# Good Concealed Carry Options?



## patton567 (May 27, 2012)

I am looking for a good compact pistol for concealed carry, but want to find a few more options. I want it to be somewhere around and .40 caliber. I would like for it to have a hammer on the exterior. It must have a reasonable length so it can be consealed easily. A gun I really liked was a Colt Defender, but it is too expensive for me. Right now i am kind of liking the walther pk380. Anyone know any other good options?


----------



## chessail77 (Mar 15, 2011)

Take a look at the Bersa .380 cc


----------



## TOF (Sep 7, 2006)

Big difference between .380 and .40. A lot more than the mere number would imply.
There are many good choices for 9MM or 40 as well as .380 cap guns.


----------



## berettabone (Jan 23, 2012)

Don't let anyone steer you away from .380.........by the time they get off 1 .45, you can place 7 right where you want them........


----------



## Steve M1911A1 (Feb 6, 2008)

The problem's gonna be that it's a "good compact pistol."
How experienced a pistol shooter are you? Don't kid yourself, now.
The smaller the pistol, the more difficult it will be to shoot it accurately, effectively, and well. Small pistols require you to practice with them a lot.
Really small pistols are experts' tools, not for beginners or the intermediate.

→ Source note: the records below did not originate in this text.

import Literature.AlgebraicGeometry.ComplexMultiplication.CyclotomicFermatCMTypesOddTwoPrimeLevelIsogenies
import Literature.AlgebraicGeometry.ComplexMultiplication.CyclotomicFermatCMTypesTheoremTwoFamilies
import HarnessLib

/-!
# Koblitz–Rohrlich, THEOREM 2 (relatively prime case) at the exceptional levels `N = 21, 39` — hence at EVERY odd two-prime level:
# `Φ_{(1,a,−1−a)}` is primitive (its abelian varieties simple) iff NOT (`1 + a + a² = 0`, `a ≠ 1`); the stabilisers `W` at `21`, `39`

Layer `Literature/AlgebraicGeometry/ComplexMultiplication`, namespace `…ComplexMultiplication.CyclotomicFermatCMType`; sequel of
`CyclotomicFermatCMTypesOddTwoPrimeLevelIsogenies` (Theorem 1 at `21`, `39`; Remark 2's "`(1, ρ, ρ²)`" enumeration) and
`CyclotomicFermatCMTypesTheoremTwoFamilies` (the first family `{1, w, w²}` is never simple).  THEOREMS ONLY (no definition, no named
fact, no `sorry`); two kernel computations (`decide`) describe the stabilisers at `21` and `39`, the rest is K–R's §1 argument.

THE SOURCE.  N. Koblitz, D. Rohrlich, *Simple factors in the Jacobian of a Fermat curve*, Canad. J. Math. **30** (1978) 1183–1205.
§1 (p. 1184): "Let `W_{r,s} = {w ∈ (ℤ/Mℤ)* : wH_{r,s} = H_{r,s}}`. … `L_{r,s}` is simple if and only if `W_{r,s} = {1}`.  Suppose
`W_{r,s} ≠ {1}`.  Then `L_{r,s}` is isogenous to a product of `|W_{r,s}|` isomorphic simple factors"; p. 1185: "if `w` is in `W_{r,s,t}`,
then `H_{r,s,t} = wH_{r,s,t} = H_{⟨w⁻¹r⟩,⟨w⁻¹s⟩,⟨w⁻¹t⟩}` so that `{r, s, t} = {⟨w⁻¹r⟩, ⟨w⁻¹s⟩, ⟨w⁻¹t⟩}`. … one deduces that for `w ≠ 1`,
either `1 + w + w² = 0` in `ℤ/Mℤ` or `w² = 1` … THEOREM 2. Suppose `N` is prime to `6`. The only lattices `L_{r,s,t}` which are not
simple are those for which `{r, s, t}` is equivalent to a triple of the form `{N/M, ⟨wN/M⟩, ⟨w²N/M⟩}` … `1 + w + w² = 0`, or …
`{N/M, ⟨wN/M⟩, ⟨−(1+w)N/M⟩}` … `w² = 1`, `w ≠ ±1`"; §2 REMARK 2 (p. 1193): "When `N = 21, 39`, the non-obvious isogenies in the
relatively prime case all turn out to occur when `J_{r,s,t}` is isogenous to a product of elliptic curves.  In each case we can take
`(r, s, t)` to be `(1, ρ, ρ²)`".

WHAT IS PROVED (relatively prime case, `M = N`: unit triples normalised to `(1, a, −1−a)` with `a`, `1 + a` units).

* §1 (any level `N`): a unit `t` in the stabiliser gives the coincidence `H_{t,ta,t(−1−a)} = H_{1,a,−1−a}`
  (`fermatCMType_mul_eq_of_forall_mem_unitResidues`; "if `w` is in `W_{r,s,t}`, then `H_{r,s,t} = wH_{r,s,t} = H_{⟨w⁻¹r⟩,…}`"); **K–R's
  deduction of Theorem 2 with Remark 2 in place of the strong (∗)**: if at level `N` every NON-obvious coincidence among unit triples
  forces `a ∈ {ρ₁, ρ₂}` with `1 + ρᵢ + ρᵢ² = 0`, `ρᵢ ≠ 1`, then `W_{1,a,−1−a} = {1}` iff NOT (`1 + a + a² = 0` and `a ≠ 1`)
  (`hasTrivialStabilizer_fermat_one_iff_of_remarkTwo`; the obvious coincidences are K–R's case analysis, tree
  `eq_one_or_of_multiset_eq_of_isUnit`), hence primitivity / simplicity iff the same (`isPrimitive_fermat_one_iff_of_remarkTwo`,
  `isSimple_of_fermat_one_iff_of_remarkTwo`, Shimura §8.2 Prop. 26 through the tree).
* §2 `N = 21`: **the stabilisers** — for units `a`, `1 + a`, `w`: `wH_{1,a,−1−a} = H_{1,a,−1−a}` iff `w = 1`, or `1 + a + a² = 0` (i.e.
  `a ∈ {4, 16}`, `one_add_add_sq_eq_zero_iff_twentyOne`) and `w ∈ H_{1,4,16}` (`|W| = 6`; kernel computation
  `fermatCMType_mul_eq_iff_twentyOne`, `forall_mem_fermatCMType_one_iff_mul_mem_iff_twentyOne`); **THEOREM 2 HOLDS at `21`**:
  `W = {1}` ⟺ primitive ⟺ simple ⟺ NOT (`1 + a + a² = 0 ∧ a ≠ 1`) (`hasTrivialStabilizer_fermat_one_iff_twentyOne`,
  `isPrimitive_fermat_one_iff_twentyOne`, `isSimple_of_fermat_one_iff_twentyOne`), with non-vacuity: a SIMPLE `6`-dimensional abelian
  variety of type `Φ_{(1,a,−1−a)}` of `ℚ(ζ₂₁)` exists whenever `a ∉ {4, 16}` (`exists_isSimple_of_fermat_one_twentyOne`).
* §3 `N = 39`: the same with `ρ = 16`, `ρ² = 22`, `|W| = 12`, dimension `12`.
* §4 **THEOREM 2 AT EVERY ODD TWO-PRIME LEVEL `N = pᵃqᵇ`, NO exception**: `isPrimitive_fermat_one_iff_oddTwoPrimeLevel`,
  `isSimple_of_fermat_one_iff_oddTwoPrimeLevel`, `exists_isSimple_of_fermat_one_oddTwoPrimeLevel` — the sibling's `…_oddTwoPrimes`
  versions minus the hypotheses `N ≠ 21`, `N ≠ 39`.

## Honest column / NOT here

* K–R state Theorem 2 for `N` prime to `6`; at `21`, `39` the statements are OURS (enumeration + K–R's §1 argument).  What differs
  there is `|W|`: `6` and `12` instead of `3` for the first family (sibling `…OddTwoPrimeLevelExceptional`), i.e. the NUMBER of simple
  factors, which is not typed (needs the induced-type dictionary, see the siblings' honest columns); the simple/non-simple DICHOTOMY of
  Theorem 2 is unchanged and proved here.
* Relatively prime case only (`M = N`, unit triples); the boundary families and the "only" direction of Theorem 2 in the boundary
  cases (K–R §3) are NOT typed here (`…TheoremTwoFamilies` has the converse for both families).
* Kernel `decide` only; `maxRecDepth 100000` for the level-`39` computation.  Private: `isUnit_iff_val_coprime₁₀`.

## References

* [KoblitzRohrlich1978] N. Koblitz, D. Rohrlich, Canad. J. Math. 30 (1978) 1183–1205: §1 (pp. 1184–1185), Theorem 2 (pp. 1185–1186),
  §2 Remark 2 (p. 1193).
* [Shimura1998] G. Shimura, *Abelian Varieties with Complex Multiplication and Modular Functions*, §6.2 Thm. 3, §8.2 Prop. 26
  (through `CyclotomicCMTypeResidueSets`, `SimpleIffPrimitiveCMType`, `CMAbelianVarietyRealisedHolds`).

## Provenance

Cell `pub-hodgecm2` (COR-CM), literature seat `lit-deligne-3` gen 35 (claim KR78-THM2-EXCEPTIONAL; count-neutral, own lane).
-/

noncomputable section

Caliber is the least of your worries. Shooting effectively and well will trump cartridge ballistics, every time.

I suggest that you save-up for the best pistol that you can find. Don't buy something cheap now, just because that's all the cash you have on hand.
Allow about another third of the pistol's price for buying a good holster and belt. Save-up for that, too.
If your exchequer won't stand the purchase of a really good new gun, consider buying a gently used one instead.


----------



## rex (Jan 27, 2012)

Concealability is entirely up to you.I'm 5'11,hover from 185-200,and have a baby keg above my belt,but I can hide a fullsize HK USP45 if I want to.Small is nice but a medium size gun hides easy too,you have to weigh tradeoffs.

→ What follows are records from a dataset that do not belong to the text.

import Summits.ResolutionOfSingularities.ResolutionOfSingularities.Theorems.RadicialJungCleanModelsSufficeGameEndCharge
import Summits.ResolutionOfSingularities.ResolutionOfSingularities.Theorems.RadicialJungCleanModelsSufficeGameGerms

/-!
# Route `RadicialJung`, crux `CleanModelsSuffice`, line `Sketch`: the exceptionalisation game —
# charge constancy of the exceptional divisors in ANY game state

Helper for the registered stubs `stub_gameCentre1` / `stub_gameCentre2` of the skeleton of
`Summit.ResolutionOfSingularities.ResolutionOfSingularities.Theses.RadicialJung.CleanModelsSuffice`
(stmt-ResolutionOfSingularities-15883). `…GameEndCharge` proves CHARGE CONSTANCY (an exceptional
divisor `D ∈ E` is charged at `v ∈ D` iff it is charged at the nearby points of `D`) for an END state,
through the bundle `S.EndHyp` of standing hypotheses, which contains the end condition. The phase-1 /
phase-2 centre stubs need the same statement MID-GAME. This file re-derives it from the explicit
hypotheses only (`p` prime, `V → Spec k` locally of finite type with `char k = p`, `[L : K(V)] = p` for a
`K(V)`-algebra structure on `L` compatible with `π^♯` and with the same image as `K(V₀) → L`):

* `y_pow_stalkSpecializes_of_compat`, `radicand_of_primeOfSpecializes_eq_of_compat` — the
  presentation at `x` read in the discrete valuation ring of a generisation along a divisor
  (unit · `ϖ^{a_x(ℓ)}`, residue not a `p`-th power when uncharged: `residue_not_pth_power`);
* `chargedAt_iff_of_specializes_of_compat` — charge constancy under the generic point of the branch
  (`charge_iff`);
* `exists_nhds_chargedAt_iff_of_compat` — every `v` has a neighbourhood on which the exceptional
  divisors through a point pass through `v` with the same charge as at `v` (the interface consumed by
  the centre stubs).

The proofs are those of `…GameEndCharge` with `S.EndHyp` replaced by the explicit hypotheses.
-/

noncomputable section

set_option linter.dupNamespace false -- mandated namespace of this single-conjunct summit

open CategoryTheory AlgebraicGeometry TopologicalSpace IsLocalRing
open Literature.AlgebraicGeometry.Resolution Literature.AlgebraicGeometry.Motives Literature.RingTheory.RegularLocalRing

namespace Summit.ResolutionOfSingularities.ResolutionOfSingularities.Theorems.RadicialJung.CleanModelsSuffice

attribute [local instance] stalkAlgebra isScalarTower_stalkAlgebra

namespace GameState

variable {p : ℕ} {V₀ : Scheme.{0}} [IsIntegral V₀] {L : Type} [Field L] [Algebra V₀.functionField L]
  {V : Scheme.{0}} [IsIntegral V] {π : V ⟶ V₀} [IsDominant π] [Algebra V.functionField L]
  (S : GameState p V₀ L V π)

/-! ## Standing hypotheses in explicit form -/

section Explicit

variable (hrange : Set.range (algebraMap V.functionField L) = Set.range (algebraMap V₀.functionField L))
  (hcompat : ∀ g : V₀.functionField,
    algebraMap V.functionField L (RatFn.functionFieldMap π g) = algebraMap V₀.functionField L g)

include hcompat in
/-- **`y_x^p = w_x ∏ u_i^{a_i}` through `𝒪_{V,ζ} → L`** for a generisation `ζ ⤳ x`. [folklore] -/
theorem y_pow_stalkSpecializes_of_compat {ζ x : V} (h : ζ ⤳ x) :
    S.y x ^ p = algebraMap (V.presheaf.stalk ζ) L
      ((V.presheaf.stalkSpecializes h).hom (S.w x * ∏ i, S.u x i ^ S.a x i)) := by
  rw [← S.y_pow x, ← hcompat, S.map_g x, algebraMap_stalk_eq h, ← IsScalarTower.algebraMap_apply]

omit [IsIntegral V] [Algebra V.functionField L] in
/-- Stalks of a scheme over a field of characteristic `p` (prime) have characteristic `p`. [folklore] -/
theorem charP_stalk_of_over (hp : p.Prime) (k : Type) [Field k] [CharP k p] (f : V ⟶ Spec (.of k))
    (x : V) : CharP (V.presheaf.stalk x) p :=
  CharP.of_ringHom_of_ne_zero
    ((V.presheaf.germ ⊤ x trivial).hom.comp (f.appTop.hom.comp (Scheme.ΓSpecIso (.of k)).inv.hom)) p
    hp.ne_zero

include hcompat in
/-- **The presentation at `x` in the discrete valuation ring of a generisation along a divisor**
(explicit hypotheses). Let `ζ ⤳ x`, `D` an exceptional divisor through `x` with label `ℓ`, the prime of
`ζ` in `𝒪_{V,x}` equal to `(u_ℓ)` and `𝔪_ζ = (ϖ)`. Then `y_x^p = e ϖ^{a_x(ℓ)}` in `L` for a unit `e`
of `𝒪_{V,ζ}`, and if `a_x(ℓ) = 0` the residue of `e` is not a `p`-th power. [folklore] -/
theorem radicand_of_primeOfSpecializes_eq_of_compat (hp : p.Prime) (k : Type) [Field k] [CharP k p]
    (f : V ⟶ Spec (.of k)) {ζ x : V} (h : ζ ⤳ x)
    (D : {D : V.IdealSheafData // D ∈ S.E ∧ x ∈ D.support})
    (hP : primeOfSpecializes h = Ideal.span {S.u x (S.lab x D)}) (ϖ : V.presheaf.stalk ζ)
    (hϖ : maximalIdeal (V.presheaf.stalk ζ) = Ideal.span {ϖ}) :
    ∃ e : V.presheaf.stalk ζ, IsUnit e ∧
      S.y x ^ p = algebraMap (V.presheaf.stalk ζ) L (e * ϖ ^ S.a x (S.lab x D)) ∧
      (S.a x (S.lab x D) = 0 → ∀ c d : V.presheaf.stalk ζ, d ∉ maximalIdeal (V.presheaf.stalk ζ) →
        d ^ p * e - c ^ p ∉ maximalIdeal (V.presheaf.stalk ζ)) := by
  classical
  haveI := S.isRegular x
  haveI := charP_stalk_of_over (V := V) hp k f x
  set ℓ := S.lab x D with hℓ
  set σ := (V.presheaf.stalkSpecializes h).hom with hσ
  letI := σ.toAlgebra
  set P : Ideal (V.presheaf.stalk x) := Ideal.span {S.u x ℓ} with hPdef
  haveI hPp : P.IsPrime := by
    rw [hPdef, Ideal.span_singleton_prime ((RoundOff.isRsopPart_u S x).ne_zero ℓ)]
    exact (RoundOff.isRsopPart_u S x).prime ℓ
  haveI hloc : IsLocalization.AtPrime (V.presheaf.stalk ζ) P :=
    isLocalizationAtPrime_congr hP (Literature.AlgebraicGeometry.Resolution.isLocalizationAtPrime_stalkSpecializes h)
  -- the other coordinates become units, `u_ℓ` becomes a uniformizer
  have hunit : ∀ i, i ∉ ({ℓ} : Finset (Fin (S.d x))) → IsUnit (σ (S.u x i)) := by
    intro i hi
    rw [hσ, isUnit_stalkSpecializes_iff h, hP, Ideal.mem_span_singleton]
    exact (RoundOff.isRsopPart_u S x).not_dvd fun h' => hi (Finset.mem_singleton.mpr h'.symm)
  have hmax : maximalIdeal (V.presheaf.stalk ζ) = Ideal.span {σ (S.u x ℓ)} := by
    rw [← IsLocalization.AtPrime.map_eq_maximalIdeal P (V.presheaf.stalk ζ), hPdef, Ideal.map_span,
      Set.image_singleton]
    rfl
  have hassoc : Associated ϖ (σ (S.u x ℓ)) := by
    rw [← Ideal.span_singleton_eq_span_singleton, ← hϖ, hmax]
  obtain ⟨u₀, hu₀⟩ := hassoc
  obtain ⟨E, hE, hrad⟩ := S.radicand_stalkSpecializes h {ℓ} hunit
  rw [Finset.prod_singleton] at hrad
  refine ⟨E * (u₀ : V.presheaf.stalk ζ) ^ S.a x ℓ, hE.mul (u₀.isUnit.pow _), ?_, ?_⟩
  · rw [S.y_pow_stalkSpecializes_of_compat hcompat h, ← hσ, hrad, ← hu₀]
    congr 1
    ring
  · intro ha c d hd hmem
    rw [ha, pow_zero, mul_one] at hmem
    have hE' : E = σ (S.w x * ∏ i, S.u x i ^ S.a x i) := by rw [hrad, ha, pow_zero, mul_one]
    rw [hE'] at hmem
    -- clear denominators
    obtain ⟨⟨c₀, s₁⟩, hc⟩ := IsLocalization.mk'_surjective P.primeCompl c
    obtain ⟨⟨d₀, s₂⟩, hdd⟩ := IsLocalization.mk'_surjective P.primeCompl d
    simp only at hc hdd
    have hd₀ : d₀ ∉ P := by
      rw [← hdd] at hd
      exact fun h' => hd ((IsLocalization.AtPrime.mk'_mem_maximal_iff (V.presheaf.stalk ζ) P d₀ s₂).mpr h')
    have hd₁ : (s₁ : V.presheaf.stalk x) * d₀ ∉ P := fun h' => (hPp.mem_or_mem h').elim s₁.2 hd₀
    set τ := algebraMap (V.presheaf.stalk x) (V.presheaf.stalk ζ) with hτ
    have hd₁R : τ ((s₁ : V.presheaf.stalk x) * d₀) =
        τ (s₁ : V.presheaf.stalk x) * τ (s₂ : V.presheaf.stalk x) * d := by
      rw [map_mul, ← IsLocalization.mk'_spec' (V.presheaf.stalk ζ) d₀ s₂, hdd, mul_assoc]
    have hc₁R : τ ((s₂ : V.presheaf.stalk x) * c₀) =
        τ (s₁ : V.presheaf.stalk x) * τ (s₂ : V.presheaf.stalk x) * c := by
      rw [map_mul, ← IsLocalization.mk'_spec' (V.presheaf.stalk ζ) c₀ s₁, hc]
      ring
    have hmemA : ((s₁ : V.presheaf.stalk x) * d₀) ^ p * (S.w x * ∏ i, S.u x i ^ S.a x i) -
        ((s₂ : V.presheaf.stalk x) * c₀) ^ p ∈ P := by
      rw [← IsLocalization.AtPrime.to_map_mem_maximal_iff (V.presheaf.stalk ζ) P]
      have h1 : τ (((s₁ : V.presheaf.stalk x) * d₀) ^ p *
          (S.w x * ∏ i, S.u x i ^ S.a x i) - ((s₂ : V.presheaf.stalk x) * c₀) ^ p) =
          (τ (s₁ : V.presheaf.stalk x) * τ (s₂ : V.presheaf.stalk x)) ^ p *
            (d ^ p * σ (S.w x * ∏ i, S.u x i ^ S.a x i) - c ^ p) := by
        rw [map_sub, map_mul, map_pow, map_pow, hd₁R, hc₁R]
        change _ * σ _ - _ = _
        ring
      change τ _ ∈ _
      rw [h1]
      exact Ideal.mul_mem_left _ _ hmem
    exact residue_not_pth_power p hp (S.u x) (S.span_u x) (S.spanFinrank_eq x) (S.a x) (S.a_spec x)
      (S.w x) (S.isUnit_w x) (Set.range (S.lab x)) ℓ ⟨D, rfl⟩ ha (S.reg x) _ _ hd₁ hmemA

include hrange hcompat in
/-- **CHARGE CONSTANCY along an exceptional divisor** (explicit hypotheses, any game state). Let
`D ∈ E` pass through `v` and `w`, and let the generic point of the branch of `D` at `v` specialise to
`w`. Then `D` is charged at `v` iff it is charged at `w`: both presentations `y_v`, `y_w ∈ L ∖ K(V)` are
clean generators over the discrete valuation ring at that generic point, charged ones with exponent
prime to `p`, uncharged ones with non-`p`-th-power residue, and `charge_iff` applies. [folklore] -/
theorem chargedAt_iff_of_specializes_of_compat (hp : p.Prime) (k : Type) [Field k] [CharP k p]
    (f : V ⟶ Spec (.of k)) (hdegV : Module.finrank V.functionField L = p) {v w : V}
    (D : V.IdealSheafData) (hDv : D ∈ S.E ∧ v ∈ D.support) (hDw : D ∈ S.E ∧ w ∈ D.support)
    (hw : S.genPt v (S.lab v ⟨D, hDv⟩) ⤳ w) : S.chargedAt D v ↔ S.chargedAt D w := by
  haveI : CharP V.functionField p := charP_stalk_of_over (V := V) hp k f _
  set ℓ := S.lab v ⟨D, hDv⟩ with hℓ
  set ζ := S.genPt v ℓ with hζ
  haveI := S.isRegular ζ
  obtain ⟨hDVR, hmax⟩ := S.dvr_genPt v ℓ
  haveI := hDVR
  set ϖ := (V.presheaf.stalkSpecializes (S.genPt_specializes v ℓ)).hom (S.u v ℓ) with hϖ
  have hirr : Irreducible ϖ := (IsDiscreteValuationRing.irreducible_iff_uniformizer ϖ).mpr hmax
  obtain ⟨e₁, he₁, hyp₁, hNP₁⟩ := S.radicand_of_primeOfSpecializes_eq_of_compat hcompat hp k f
    (S.genPt_specializes v ℓ) ⟨D, hDv⟩ (S.primeOfSpecializes_genPt v ℓ) ϖ hmax
  obtain ⟨e₂, he₂, hyp₂, hNP₂⟩ := S.radicand_of_primeOfSpecializes_eq_of_compat hcompat hp k f hw
    ⟨D, hDw⟩ (S.primeOfSpecializes_genPt_eq D hDv hDw hw) ϖ hmax
  have key := charge_iff (R := V.presheaf.stalk ζ) (K := V.functionField) hp hdegV hirr
    he₁.unit he₂.unit (S.a v ℓ) (S.a w (S.lab w ⟨D, hDw⟩)) (S.a_spec v _) (S.a_spec w _) (S.y v) (S.y w)
    (S.y_not_mem_range_of_range_eq hrange v) (S.y_not_mem_range_of_range_eq hrange w)
    (by rw [he₁.unit_spec]; exact hyp₁) (by rw [he₂.unit_spec]; exact hyp₂)
    (by rw [he₁.unit_spec]; exact hNP₁) (by rw [he₂.unit_spec]; exact hNP₂)
  rw [S.chargedAt_iff, S.chargedAt_iff]
  constructor
  · rintro ⟨_, h⟩
    exact ⟨hDw, fun h2 => h (key.mpr h2)⟩
  · rintro ⟨_, h⟩
    exact ⟨hDv, fun h1 => h (key.mp h1)⟩

include hrange hcompat in
/-- **Every point has a neighbourhood on which the exceptional divisors through a point pass through
`v` with the same charge as at `v`** — for ANY game state (explicit hypotheses; the interface consumed
by the centre stubs `stub_gameCentre1` / `stub_gameCentre2`). [folklore] -/
theorem exists_nhds_chargedAt_iff_of_compat (hp : p.Prime) (k : Type) [Field k] [CharP k p]
    (f : V ⟶ Spec (.of k)) [LocallyOfFiniteType f] (hdegV : Module.finrank V.functionField L = p)
    (v : V) :
    ∃ U : V.Opens, v ∈ U ∧ ∀ w ∈ U, ∀ D ∈ S.E,
      (w ∈ D.support → v ∈ D.support) ∧ (w ∈ D.support → (S.chargedAt D w ↔ S.chargedAt D v)) := by
  haveI hN : IsLocallyNoetherian V := LocallyOfFiniteType.isLocallyNoetherian f
  obtain ⟨U₁, hv₁, hU₁⟩ := S.exists_nhds_forall_mem_support v
  obtain ⟨U₂, hv₂, hU₂⟩ := S.exists_nhds_forall_genPt_specializes hN v
  refine ⟨U₁ ⊓ U₂, ⟨hv₁, hv₂⟩, fun w hw D hD => ⟨fun hwD => hU₁ w hw.1 D hD hwD, fun hwD => ?_⟩⟩
  have hvD : v ∈ D.support := hU₁ w hw.1 D hD hwD
  exact (S.chargedAt_iff_of_specializes_of_compat hrange hcompat hp k f hdegV D ⟨hD, hvD⟩ ⟨hD, hwD⟩
    (hU₂ w hw.2 D ⟨hD, hvD⟩ hwD)).symm

end Explicit

end GameState

end Summit.ResolutionOfSingularities.ResolutionOfSingularities.Theorems.RadicialJung.CleanModelsSuffice

end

9mm is about the best all around compomise in size,effectiveness,and cost/availability of ammo.Don't cheap out on a gun,buy a quality,proven reliable model even if you need to save some more money.I have a Beretta 92 and love it,but it's a fullsize.If I was looking for another 9 it would be an HK or good 1911.I did part with a S&W 915 (generic 5904) that was a very good gun and would buy another for the right price.As someone said,look for good used guns in the top models to save some money,if it doesn't work out for you selling it will get your money back.Shooting the first bullet from a new gun costs about 1/4 of what you just paid for it,if not more.Just keep looking at very choice you can,a good gun show is the best place to compare the widest selection in one place.


----------



## usmcj (Sep 23, 2011)

Get a used .22 something. Train/practice until you're proficient in the fundamentals of stance, grip, sight alignment, and trigger squeeze. When you can reliably put your shots on target, THEN consider what caliber you'll be comfortable with, and if you can conceal it to suit you. Caliber is worthless until you can hit your target.

The vast majority of the time, suggestions of "buy this one", reference a gun that the person suggesting it prefers. Most folks can't determine ahead of actual handling, what gun will feel "right" to another shooter... but vast numbers of folks will certainly give it a shot. :smt083 ... :smt1099


----------



## patton567 (May 27, 2012)

Ive been shooting for a while now, and am pretty good, so worrying about caliber due to how i perform is not an issue. and i agree with steve and rex... whatever i get i will definitely spend some money to make sure it is good. i was just implying that the Colt Defender is ridiculously priced.. $950 for a self defense pistol is not a good deal. I found a Colt Mustang Pocketlite that im kind of thinking about, but i wish it was available in black!


----------



## VAMarine (Dec 25, 2008)

patton567 said:


> Ive been shooting for a while now, and am pretty good, so worrying about caliber due to how i perform is not an issue. and i agree with steve and rex... whatever i get i will definitely spend some money to make sure it is good. i was just implying that the Colt Defender is ridiculously priced.. $950 for a self defense pistol is not a good deal. I found a Colt Mustang Pocketlite that im kind of thinking about, but i wish it was available in black!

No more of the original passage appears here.